Frame Analysis Example

The following example demonstrates how sectionproperties can be used to calculate the cross-section properties required for a frame analysis. Using this method is preferred over executing a geometric and warping analysis as only variables required for a frame analysis are computed. In this example the torsion constant of a rectangular section is calculated for a number of different mesh sizes and the accuracy of the result compared with the time taken to obtain the solution:

import time
import numpy as np
import matplotlib.pyplot as plt
import sectionproperties.pre.sections as sections
from sectionproperties.analysis.cross_section import CrossSection

# create a rectangular section
geometry = sections.RectangularSection(d=100, b=50)

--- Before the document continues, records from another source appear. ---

/-! ## §1 The typed `μ`-half with `λ`-slack: the COFACTOR WALL -/

/-- **COFWALL** (`CofactorWallAtThree`; tag WEAKER-than-wall · UNDECIDED; leaves U1 IDEA-NEEDED/INSTRUMENTABLE,
U2 IDEA-NEEDED, U3 ATTACKABLE-modulo-U1-U2).  At every frame of the wall: there is a cofactor `P ∈ R₀⟦T⟧` with a
coefficient of norm one (`μ(P) = 0`) such that `(L · P) ⊆ Ch_Λ(X_(∅,0)(E/K_∞)) · R₀⟦T⟧`.  Intended source: the
rank-one Kolyvagin system of the COMPLETED TORIC UNIVERSAL-NORM class `κ̃_∞ ∈ H¹_{Iw,(∅ at 𝔭)}(K_∞, T₃E)` built from
`UNorm_T(Π(ρ_E|G_ℚ₃)⁰) ≠ 0` (U1) with reciprocity law `𝔏_𝔭(loc_𝔭 κ̃_∞) = L · 𝒫`, `μ(𝒫) = 0` (U2), `P := 𝒫`.
Binders = the wall's, verbatim. [cite: Castella2018, Def. 2.2, Thm. 2.8] [cite: Howard2004, Thm. 2.2.10]
[cite: GreenbergVatsal2000, p. 2, (1)–(2)] -/
def CofactorWallAtThree : Prop :=
  ∀ (W : WeierstrassCurve ℚ) [W.IsElliptic] [W.IsGloballyMinimal] (N : ℕ) [NeZero N] (K : Type) [Field K]
    [NumberField K] (Dt : Literature.NumberTheory.EllipticCurves.ModularForms.ModularParametrizationData W N),
    Summit.BirchSwinnertonDyer.Rank1Residual.Additive.ClassO6 W 3 → W.HasSurjectiveModNGaloisRep 3 →
    W.analyticRank = 1 → W.conductorNorm ℤ = N → Literature.NumberTheory.EllipticCurves.IsImaginaryQuadratic K →
    Literature.NumberTheory.EllipticCurves.SatisfiesHeegnerHypothesis N K →
    ∀ (κ : Literature.NumberTheory.EllipticCurves.ZpExtension K 3), κ.IsAnticyclotomic →
    ∀ (γ : Field.absoluteGaloisGroup K) [Fact (κ.IsTopGenerator γ)]
      (𝔭 : IsDedekindDomain.HeightOneSpectrum (NumberField.RingOfIntegers K)),
      ((3 : ℕ) : NumberField.RingOfIntegers K) ∈ 𝔭.asIdeal →
      𝔭.asIdeal.ramificationIdx (NumberField.RingOfIntegers ℚ) = 1 →
      𝔭.asIdeal.inertiaDeg (NumberField.RingOfIntegers ℚ) = 1 →
    ∀ (𝔭' : IsDedekindDomain.HeightOneSpectrum (NumberField.RingOfIntegers K)),
      ((3 : ℕ) : NumberField.RingOfIntegers K) ∈ 𝔭'.asIdeal → 𝔭' ≠ 𝔭 →
    ∀ (ι' : PadicAlgCl 3 ≃+* ℂ),
      Summit.BirchSwinnertonDyer.BirchSwinnertonDyer.Theorems.SchneiderFree.BranchInducesPrime 3 ι' 𝔭 →
    ∀ (ΩK : ℂ) (Ωp : ℂ_[3]) (L : Literature.NumberTheory.EllipticCurves.UnrSeries 3), ΩK ≠ 0 → Ωp ≠ 0 →
      Literature.NumberTheory.EllipticCurves.IsBDPLFunction ι' 𝔭 κ γ Dt.f ΩK Ωp L →
      ∃ P : Literature.NumberTheory.EllipticCurves.UnrSeries 3,
        (∃ i : ℕ, ‖((PowerSeries.coeff i P : unrIntegers 3) : ℂ_[3])‖ = 1) ∧
        Ideal.span {L * P} ≤
          (Summit.BirchSwinnertonDyer.Rank1Residual.X11b.AcSelmer.XAc.charIdeal (W.baseChange K) 3 κ 𝔭' ∅ γ).map
            (PowerSeries.map (Summit.BirchSwinnertonDyer.Rank1Residual.X11b.Halves.toUnr 3))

# create a list of mesh sizes to analyse
mesh_sizes = [1.5, 2, 2.5, 3, 4, 5, 10, 15, 20, 25, 30, 40, 50, 75, 100]
j_calc = []  # list to store torsion constants
t_calc = []  # list to store computation times

# loop through mesh sizes
for mesh_size in mesh_sizes:
    mesh = geometry.create_mesh(mesh_sizes=[mesh_size])  # create mesh
    section = CrossSection(geometry, mesh)  # create a CrossSection object
    start_time = time.time()  # start timing
    # calculate the frame properties
    (_, _, _, _, j, _) = section.calculate_frame_properties()
    t = time.time() - start_time  # stop timing
    t_calc.append(t)  # save the time
    j_calc.append(j)  # save the torsion constant
    # print the result
    str = "Mesh Size: {0}; ".format(mesh_size)
    str += "Solution Time {0:.5f} s; ".format(t)
    str += "Torsion Constant: {0:.12e}".format(j)
    print(str)

correct_val = j_calc[0]  # assume the finest mesh gives the 'correct' value
j_np = np.array(j_calc)  # convert results to a numpy array
error_vals = (j_calc - correct_val) / j_calc * 100  # compute the error

# produce a plot of the accuracy of the torsion constant with computation time
plt.loglog(t_calc[1:], error_vals[1:], 'kx-')
plt.xlabel("Solver Time [s]")
plt.ylabel("Torsion Constant Error [%]")
plt.show()
../_images/frame_graph.png

Plot of the torsion constant as a function of the solution time.

Advanced Examples

The following examples demonstrates how sectionproperties can be used for more academic purposes.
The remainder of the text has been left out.